Tuesday, February 21, 2012

Windows DHCP running out of IPs and can't change scope?

Took a call tonight from a client regarding them being unable to get DHCP IP address throughout the day and learned something incredible about Windows DHCP in the process that was I didn’t learn when studying for the 640 exam.

Obviously increasing the DHCP scope would resolve this problem, but I didn’t have a good way of telling why their scope was set the way it was and what was using the excluded IPs nor did I want to add another subnet because I didn’t know what implications it would have.
My “Story”/Resolution notes:

Looked into the DHCP issue they were seeing. DHCP server was reporting only ~50 leases active. Checked the DHCP lease period and it was set to 6 hours, which seemed accurate as they would expire overnight and then free them up right? But they were still running out of IPs for some reason... I checked DHCP statistics and the DHCP scope was reporting only 14 leases open for leasing!?

Researched why this was occurring and found 2 registry values that explained it.

The DHCP Cleanup Interval (how often the DHCP server cleans up stale leases):
HKLM\System\CurrentControlSet\Services\
DHCPServer\Parameters\DatabaseCleanupInterval

The DHCP Grace period (how long after a lease expires that it is reserved to be renewed before being subject to DHCP cleanup):
HKLM\System\CurrentControlSet\Services\DHCPServer\ Parameters\LeaseExtension

The DatabaseCleanupInterval was/is set to 60 minutes by default will renew during that period if they are active on the network. (They become active within 60 minutes of inactivity, they can still renew their lease)

However, the LeaseExtension registry key was not present and I finally found out the default is 4 hours!

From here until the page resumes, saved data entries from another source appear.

import Literature.AlgebraicGeometry.Motives.ZarhinHodgeGroupTransport
import Literature.AlgebraicGeometry.Motives.ZarhinHodgeGroupBlockDet
import Literature.AlgebraicGeometry.Motives.ZarhinHodgeGroupSkewSpan
import Literature.AlgebraicGeometry.Motives.PairedDecompositionTensorInvariance
import Literature.AlgebraicGeometry.Motives.HodgeStructureK3TypeHodgeGroupProofs
import Mathlib.FieldTheory.Minpoly.Field
import HarnessLib

/-!
# Zarhin's theorem `Hdg(T) = SO_K(T, Ψ)` / `U_K(T, Ψ)` on `ℚ`-points — the named fact `Zarhin1983_hodgeGroup_eq`, proved

We discharge the named fact `HodgeStructure.Zarhin1983_hodgeGroup_eq`
(`HodgeStructureK3Type.lean`): for an irreducible `ℚ`-Hodge structure of K3 type `(V, H)` with
polarization `ψ` on a finite-dimensional `V`, an automorphism `g ∈ GL(V)` lies in the Hodge group
(the stabiliser of all Hodge tensors, Huybrechts p. 66 / Deligne, LNM 900, I Prop. 3.4) iff it
commutes with `K = End_Hdg(V)`, is a `ψ`-isometry, and — when every Hodge endomorphism is
`ψ`-self-adjoint (`K` totally real) — has `K`-determinant `1` (Huybrechts, *Lectures on K3
Surfaces*, Thm. 3.3.9; Zarhin 1983, Thm. 2.2.1 (totally real), Thm. 2.3.1 (CM)).

The forward inclusion `Hdg(T) ⊂ SO_K(T)` / `U_K(T)` is the tree's
`Zarhin1983_hodgeGroup_eq.mp_of_mem` (`HodgeStructureK3TypeHodgeGroupProofs`), which also reduces
the fact to the reverse inclusion (`Zarhin1983_hodgeGroup_eq.of_reverse_inclusion`). Huybrechts
(p. 67): "The other inclusion is deduced from a comparison of dimensions" — Zarhin's Lie algebra
argument for the reductive algebraic group `Hdg(T)`. DEVIATION (recorded as required; Mathlib has
no algebraic groups): the tree proves the reverse inclusion `SO_K(T)(ℚ) ⊂ Hdg(T)(ℚ)` resp.
`U_K(T)(ℚ) ⊂ Hdg(T)(ℚ)` by an explicit, elementary version of the same Lie-algebra comparison,
assembled here (`mem_hodgeGroup_of_commute_of_isometry`):

1. *Lie algebra.* `𝔥 ⊆ End_ℚ(V)`, the annihilator of all Hodge tensors under the derivation
   action, and its complex span `𝔥_ℂ` (= the complex annihilator, by descent;
   `ZarhinHodgeGroupLieAlgebra`, `…Descent`) contain the Hodge element and are stable under
   `Ad` of the Weil operator (`…TypePP`), commute with `K`, are `ψ_ℂ`-antisymmetric and closed
   under the `ψ`-positive adjoint (`…Positivity`), so the eigenspace blocks `T_σ`
   (`eigenBlock`, `…Blocks`) are `𝔥_ℂ`-irreducible; Zarhin's linear-algebra lemma
   (`ZarhinLie.wedge_mem_of_irreducible`, `…_of_isotropic`; `…OrthogonalLie`, `…UnitaryLie`)
   gives `so(T_ε) ⊆ 𝔥_ℂ` resp. `gl(T_ε) ⊆ 𝔥_ℂ` at the distinguished block, and `Aut(ℂ)`-transport
   (`…AutC`, `…Transport`) at every block: all block wedges `x ∧ y`, `x ∈ T_σ`, `y ∈ T_σ̄`, lie in
   `𝔥_ℂ`. Since `ψ_ℂ`-antisymmetric block-preserving endomorphisms are sums of block wedges
   (`ZarhinLie.mem_span_wedge_of_skew`, `…SkewSpan`), `so_K(T,Ψ)_ℂ ⊆ 𝔥_ℂ` resp.
   `u_K(T,Ψ)_ℂ ⊆ 𝔥_ℂ` (`mem_hodgeLieC_of_skew_of_forall_eigenBlock`) — the "comparison of
   dimensions".
2. *From the Lie algebra to the group.* For `g` as in the fact, `g_ℂ` is a `ψ_ℂ`-isometry
   preserving every block, of determinant `1` on each block in the totally real case
   (`det_restrict_baseChange_eq_one`, `…BlockDet`: `det(g_ℂ|T_σ) = σ(det_K g)`); in the CM case no
   block is self-conjugate. By the tree's `tensorSpaceActOver_eq_self_of_paired_decomposition`
   (`PairedDecompositionTensorInvariance`: `g_ℂ` is a product of hyperbolic rotations in / across
   blocks — Cartan–Dieudonné and generation of `GL` by dilations — each fixing the tensors its
   antisymmetric block-preserving generator kills) `g_ℂ` fixes `ι t` for every Hodge tensor `t`,
   hence `g` fixes `t` (`ι` injective and natural): `g ∈ Hdg(T)(ℚ)`.

No definitions, no named facts; net debt `-1`.

## References

* [Huybrechts2016K3] D. Huybrechts, *Lectures on K3 Surfaces*, CUP (2016), Ch. 3: Thm. 3.3.9 and
  its proof (p. 67), Thm. 3.3.7, Cor. 3.3.6, Rem. 3.3.14.
* [Zarhin1983HodgeGroupsK3] Yu. G. Zarhin, Hodge groups of K3 surfaces, J. reine angew. Math. 341
  (1983) 193–220, Thms. 2.2.1, 2.3.1 (cited through Huybrechts and van Geemen).
* [vanGeemen2008RealMultK3] B. van Geemen, Real multiplication on K3 surfaces and Kuga–Satake
  varieties, Michigan Math. J. 56 (2008), §2 (Lemma 2.5: `SO(T,ψ)_K(ℂ) ≅ ∏ SO(T_σ)`).
* [Deligne1982HodgeCycles] P. Deligne, Hodge cycles on abelian varieties, LNM 900, I Prop. 3.4.
-/

noncomputable section

open scoped TensorProduct

namespace Literature.AlgebraicGeometry.Motives

namespace HodgeStructure

universe u

variable {V : Type u} [AddCommGroup V] [Module ℚ V]

/-- A rational `B`-isometry base-changes to a `B_ℂ`-isometry. [folklore] -/
theorem form_baseChange_baseChange_apply (B : LinearMap.BilinForm ℚ V) {g : V →ₗ[ℚ] V}
    (hiso : ∀ v w, B (g v) (g w) = B v w) (x y : ℂ ⊗[ℚ] V) :
    B.baseChange ℂ (g.baseChange ℂ x) (g.baseChange ℂ y) = B.baseChange ℂ x y := by
  induction x using TensorProduct.induction_on with
  | zero => simp only [map_zero, LinearMap.zero_apply]
  | tmul c v =>
    induction y using TensorProduct.induction_on with
    | zero => simp only [map_zero]
    | tmul c' w =>
      simp only [LinearMap.baseChange_tmul, LinearMap.BilinForm.baseChange_tmul, hiso]
    | add y y' hy hy' => simp only [map_add, hy, hy']
  | add x x' hx hx' => simp only [map_add, LinearMap.add_apply, hx, hx']

section Reverse

variable [Module.Finite ℚ V] [HodgeTensorFacts.{u, u}] {H : HodgeStructure V 2}

omit [HodgeTensorFacts.{u, u}] in
/-- **The blocks `T_σ` are independent** (`V_ℂ = ⊕_σ T_σ` is direct, Huybrechts Rem. 3.3.14
(iii)): `T_σ ⊆ Eig_{σ(θ)}(θ_ℂ)` for a primitive element `θ` of `E`, `σ ↦ σ(θ)` is injective, and
eigenspaces for distinct eigenvalues are independent. [cite: Huybrechts2016K3, Rem. 3.3.14 (iii)] -/
theorem iSupIndep_eigenBlock (hirr : H.IsIrreducible) (hK3 : H.IsOfK3Type) :
    iSupIndep fun σ : H.endAlg →+* ℂ => H.eigenBlock σ := by
  have hF : IsField H.endAlg := (Zarhin1983_endAlg_isField_holds H hirr hK3).1
  obtain ⟨θ, hgen⟩ := exists_forall_eq_aeval hF
  have key : ∀ (ρ : H.endAlg →+* ℂ) (p : Polynomial ℚ),
      ρ (Polynomial.aeval θ p) = Polynomial.aeval (ρ θ) p := fun ρ p => by
    have h1 := Polynomial.aeval_algHom_apply ρ.toRatAlgHom θ p
    rw [RingHom.toRatAlgHom_apply, RingHom.toRatAlgHom_apply] at h1
    exact h1.symm
  have hinj : Function.Injective fun σ : H.endAlg →+* ℂ => σ θ := by
    intro σ τ h
    refine RingHom.ext fun b => ?_
    obtain ⟨p, rfl⟩ := hgen b
    have h' : σ θ = τ θ := h
    rw [key σ, key τ, h']
  have hle : ∀ σ : H.endAlg →+* ℂ,
      H.eigenBlock σ ≤ Module.End.eigenspace ((θ : Module.End ℚ V).baseChange ℂ) (σ θ) :=
    fun σ x hx => Module.End.mem_eigenspace_iff.2 ((H.mem_eigenBlock_iff σ x).1 hx θ)
  exact ((Module.End.eigenspaces_iSupIndep ((θ : Module.End ℚ V).baseChange ℂ)).comp hinj).mono
    fun σ => hle σ

omit [HodgeTensorFacts.{u, u}] in
/-- **CM case: no block is self-conjugate.** If some Hodge endomorphism `a₀` is not
`ψ`-self-adjoint then `σ̄ ≠ σ` for every embedding `σ : E → ℂ`: with `a₁` the `ψ`-adjoint of `a₀`,
`σ(a₁) = conj σ(a₀)` (Zarhin; Huybrechts Thm. 3.3.7, `Zarhin1983_adjoint_eq_conj_holds`), so
`σ̄ = σ` would force `a₁ = a₀` (`σ` is injective on the field `E`).
[cite: Huybrechts2016K3, Thm. 3.3.7] -/
theorem starRingEnd_comp_ne_of_not_isAdjointPair' (hirr : H.IsIrreducible) (hK3 : H.IsOfK3Type)
    (ψ : H.Polarization) {a₀ : H.endAlg}
    (ha₀ : ¬ LinearMap.IsAdjointPair ψ.form ψ.form (a₀ : Module.End ℚ V) (a₀ : Module.End ℚ V))
    (σ : H.endAlg →+* ℂ) : (starRingEnd ℂ).comp σ ≠ σ := by
  intro h
  obtain ⟨hex, hconj⟩ := Zarhin1983_adjoint_eq_conj_holds H hirr hK3 ψ
  obtain ⟨a₁, hadj⟩ := hex a₀
  have h1 : σ a₁ = σ a₀ := by
    rw [hconj a₀ a₁ hadj σ]
    exact RingHom.congr_fun h a₀
  letI : Field H.endAlg := (Zarhin1983_endAlg_isField_holds H hirr hK3).1.toField
  have h2 : a₁ = a₀ := σ.injective h1
  rw [h2] at hadj
  exact ha₀ hadj

/-- **The "comparison of dimensions" (Huybrechts Thm. 3.3.9; Zarhin Thms. 2.2.1 / 2.3.1):
`so_K(T,Ψ) ⊗ ℂ ⊆ Lie(Hdg T) ⊗ ℂ` resp. `u_K(T,Ψ) ⊗ ℂ ⊆ Lie(Hdg T) ⊗ ℂ`.** Every
`ψ_ℂ`-antisymmetric endomorphism of `V_ℂ` preserving every block `T_σ` lies in the complexified
Lie algebra `𝔥_ℂ` of the Hodge group: it is a sum of block wedges `x ∧ y`, `x ∈ T_σ`, `y ∈ T_σ̄`
(`ZarhinLie.mem_span_wedge_of_skew`), which lie in `𝔥_ℂ` by Zarhin's Lie algebra theorem at every
block (`wedge_mem_hodgeLieC_of_mem_eigenBlock`, totally real case `σ̄ = σ`;
`wedge_mem_hodgeLieC_of_mem_eigenBlock_conj`, CM case).
[cite: Huybrechts2016K3, Thm. 3.3.9 (p. 67)] [cite: Zarhin1983HodgeGroupsK3, Thms. 2.2.1, 2.3.1] -/
theorem mem_hodgeLieC_of_skew_of_forall_eigenBlock (hirr : H.IsIrreducible) (hK3 : H.IsOfK3Type)
    (ψ : H.Polarization) {Z : Module.End ℂ (ℂ ⊗[ℚ] V)}
    (hZA : ∀ σ : H.endAlg →+* ℂ, ∀ x ∈ H.eigenBlock σ, Z x ∈ H.eigenBlock σ)
    (hZ : ∀ x y, ψ.form.baseChange ℂ (Z x) y + ψ.form.baseChange ℂ x (Z y) = 0) :
    Z ∈ H.hodgeLieC := by
  have hB : (ψ.form.baseChange ℂ).IsSymm := ⟨fun x y => ψ.form_baseChange_comm y x⟩
  have hBn : (ψ.form.baseChange ℂ).Nondegenerate :=
    ⟨fun x hx => ψ.eq_zero_of_forall_form_eq_zero hx,
      fun y hy => ψ.eq_zero_of_forall_form_eq_zero' hy⟩
  have hmem := ZarhinLie.mem_span_wedge_of_skew (A := fun σ : H.endAlg →+* ℂ => H.eigenBlock σ)
    (bar := fun σ : H.endAlg →+* ℂ => (starRingEnd ℂ).comp σ) hB hBn
    (iSupIndep_eigenBlock hirr hK3) (iSup_eigenBlock_eq_top hirr hK3)
    (fun σ => starRingEnd_comp_comp H σ)
    (fun σ τ hτσ x hx y hy => form_eq_zero_of_mem_eigenBlock hirr hK3 ψ
      (fun h => hτσ (by rw [← h, starRingEnd_comp_comp])) hx hy) hZA hZ
  refine (Submodule.span_le.2 ?_) hmem
  rintro T ⟨σ, x, y, hx, hy, rfl⟩
  by_cases hself : ∀ a : H.endAlg,
      LinearMap.IsAdjointPair ψ.form ψ.form (a : Module.End ℚ V) (a : Module.End ℚ V)
  · rw [starRingEnd_comp_eq_of_forall_isAdjointPair hirr hK3 ψ hself σ] at hy
    exact wedge_mem_hodgeLieC_of_mem_eigenBlock hirr hK3 ψ hself σ hx hy
  · push Not at hself
    obtain ⟨a₀, ha₀⟩ := hself
    exact wedge_mem_hodgeLieC_of_mem_eigenBlock_conj hirr hK3 ψ ha₀ σ hx hy

/-- **Zarhin's theorem, reverse inclusion `SO_K(T,Ψ)(ℚ) ⊂ Hdg(T)(ℚ)` / `U_K(T,Ψ)(ℚ) ⊂ Hdg(T)(ℚ)`
(Huybrechts Thm. 3.3.9; Zarhin 1983, Thms. 2.2.1, 2.3.1).** Let `(V, H)` be an irreducible Hodge
structure of K3 type with polarization `ψ`, and `g ∈ GL(V)` an automorphism commuting with
`K = End_Hdg(V)`, preserving `ψ`, and — if every Hodge endomorphism is `ψ`-self-adjoint — of
`K`-determinant `1`. Then `g` fixes every Hodge tensor, i.e. `g ∈ H.hodgeGroup`. Proof: `g_ℂ` is a
`ψ_ℂ`-isometry preserving the paired orthogonal decomposition `V_ℂ = ⊕_σ T_σ`
(`T_σ ⟂ T_τ` unless `τ = σ̄`), with `det (g_ℂ|T_σ) = σ(det_K g) = 1` on self-conjugate blocks
(`det_restrict_baseChange_eq_one`; in the CM case there are none,
`starRingEnd_comp_ne_of_not_isAdjointPair'`); the complexified Hodge tensor `ι t` is killed by
every `ψ_ℂ`-antisymmetric block-preserving endomorphism
(`mem_hodgeLieC_of_skew_of_forall_eigenBlock`, `mem_hodgeLieC_iff`), hence fixed by `g_ℂ`
(`tensorSpaceActOver_eq_self_of_paired_decomposition`), and `ι` is injective and natural
(`tensorSpaceToBaseChange_injective`, `tensorSpaceToBaseChange_tensorSpaceAct`).
[cite: Huybrechts2016K3, Thm. 3.3.9 (p. 67)] [cite: Zarhin1983HodgeGroupsK3, Thms. 2.2.1, 2.3.1] -/
theorem mem_hodgeGroup_of_commute_of_isometry (hirr : H.IsIrreducible) (hK3 : H.IsOfK3Type)
    (ψ : H.Polarization) (g : V ≃ₗ[ℚ] V)
    (hcomm : ∀ a : H.endAlg, (a : Module.End ℚ V) ∘ₗ (g : V →ₗ[ℚ] V) = (g : V →ₗ[ℚ] V) ∘ₗ a)
    (hiso : ∀ v w : V, ψ.form (g v) (g w) = ψ.form v w)
    (hdet : (∀ a : H.endAlg,
        LinearMap.IsAdjointPair ψ.form ψ.form (a : Module.End ℚ V) (a : Module.End ℚ V)) →
      ∃ g' : V →ₗ[Subalgebra.center ℚ H.endAlg] V,
        ⇑g' = ⇑g ∧ LinearMap.det g' = (1 : Subalgebra.center ℚ H.endAlg)) :
    g ∈ H.hodgeGroup := by
  classical
  have hF : IsField H.endAlg := (Zarhin1983_endAlg_isField_holds H hirr hK3).1
  haveI : Module.Finite ℚ H.endAlg := finiteDimensional_endAlg H
  letI : Fintype (H.endAlg →+* ℂ) := Fintype.ofEquiv (H.endAlg →ₐ[ℚ] ℂ) RingHom.equivRatAlgHom.symm
  have hB : (ψ.form.baseChange ℂ).IsSymm := ⟨fun x y => ψ.form_baseChange_comm y x⟩
  have hBn : (ψ.form.baseChange ℂ).Nondegenerate :=
    ⟨fun x hx => ψ.eq_zero_of_forall_form_eq_zero hx,
      fun y hy => ψ.eq_zero_of_forall_form_eq_zero' hy⟩
  set gC : (ℂ ⊗[ℚ] V) ≃ₗ[ℂ] (ℂ ⊗[ℚ] V) := g.baseChange ℚ ℂ V V with hgC
  have hgorth : (ψ.form.baseChange ℂ).IsOrthogonal gC := fun x y =>
    form_baseChange_baseChange_apply ψ.form hiso x y
  have hgA : ∀ σ : H.endAlg →+* ℂ, ∀ x ∈ H.eigenBlock σ, gC x ∈ H.eigenBlock σ :=
    fun σ x hx => baseChange_mem_iInf_eigenspace σ hcomm hx
  have hdet' : ∀ σ : H.endAlg →+* ℂ, (starRingEnd ℂ).comp σ = σ →
      LinearMap.det ((gC : ℂ ⊗[ℚ] V →ₗ[ℂ] ℂ ⊗[ℚ] V).restrict (hgA σ)) = 1 := by
    intro σ hσ
    by_cases hself : ∀ a : H.endAlg,
        LinearMap.IsAdjointPair ψ.form ψ.form (a : Module.End ℚ V) (a : Module.End ℚ V)
    · obtain ⟨g', hg', hdetg'⟩ := hdet hself
      exact det_restrict_baseChange_eq_one hF σ (g := (g : V →ₗ[ℚ] V)) (g' := g')
        (fun v => congrFun hg' v) hdetg' (hgA σ)
    · exfalso
      push Not at hself
      obtain ⟨a₀, ha₀⟩ := hself
      exact starRingEnd_comp_ne_of_not_isAdjointPair' hirr hK3 ψ ha₀ σ hσ
  rw [mem_hodgeGroup_iff]
  intro a b p hab t ht
  apply tensorSpaceToBaseChange_injective
  rw [tensorSpaceToBaseChange_tensorSpaceAct]
  exact OrthogonalGeneration.tensorSpaceActOver_eq_self_of_paired_decomposition
    (A := fun σ : H.endAlg →+* ℂ => H.eigenBlock σ) (iSupIndep_eigenBlock hirr hK3)
    (iSup_eigenBlock_eq_top hirr hK3) (bar := fun σ : H.endAlg →+* ℂ => (starRingEnd ℂ).comp σ)
    hB hBn
    (fun σ τ hτσ x hx y hy => form_eq_zero_of_mem_eigenBlock hirr hK3 ψ
      (fun h => hτσ (by rw [← h, starRingEnd_comp_comp])) hx hy)
    (fun σ => starRingEnd_comp_comp H σ) gC hgorth hgA hdet'
    (fun Z hZA hZ => (H.mem_hodgeLieC_iff Z).1
      (mem_hodgeLieC_of_skew_of_forall_eigenBlock hirr hK3 ψ hZA hZ) a b p hab t ht)

end Reverse

/-- **Zarhin (1983) / Huybrechts, *Lectures on K3 Surfaces*, Thm. 3.3.9, proved:** the named fact
`Zarhin1983_hodgeGroup_eq` — for an irreducible polarized Hodge structure of K3 type `(V, H, ψ)`
with `V` finite-dimensional, `g ∈ GL(V)` lies in the Hodge group iff it commutes with
`K = End_Hdg(V)`, preserves `ψ`, and (when `K` is totally real, i.e. all of `K` is
`ψ`-self-adjoint) has `K`-determinant `1`: `Hdg(T) = SO_K(T, Ψ)` resp. `= U_K(T, Ψ)` on
`ℚ`-points. Forward inclusion: `Zarhin1983_hodgeGroup_eq.mp_of_mem`; reverse inclusion:
`mem_hodgeGroup_of_commute_of_isometry` (the tree's elementary Lie-algebra-to-group argument in
place of the printed "comparison of dimensions" for the algebraic group `Hdg(T)`).
[cite: Huybrechts2016K3, Thm. 3.3.9 (p. 67)] [cite: Zarhin1983HodgeGroupsK3, Thms. 2.2.1, 2.3.1] -/
theorem Zarhin1983_hodgeGroup_eq_holds : Zarhin1983_hodgeGroup_eq.{u} := by
  refine Zarhin1983_hodgeGroup_eq.of_reverse_inclusion ?_
  intro V _ _ _ _ H hirr hK3 ψ g hcomm hiso hdet
  exact mem_hodgeGroup_of_commute_of_isometry hirr hK3 ψ g hcomm hiso hdet

end HodgeStructure

end Literature.AlgebraicGeometry.Motives

end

This means that a client would get a lease that is good for 6 hours and if they don't renew it during that time they would get an additional 4 hours "grace" period before it would be deleted during clean up. Since clean up only occurs once an hour, if the client got the lease 1 minutes before that mark, it would actually give it another 59 minutes before it was cleaned up (essentially 5 hour grace period and 11 hours to renew their lease!).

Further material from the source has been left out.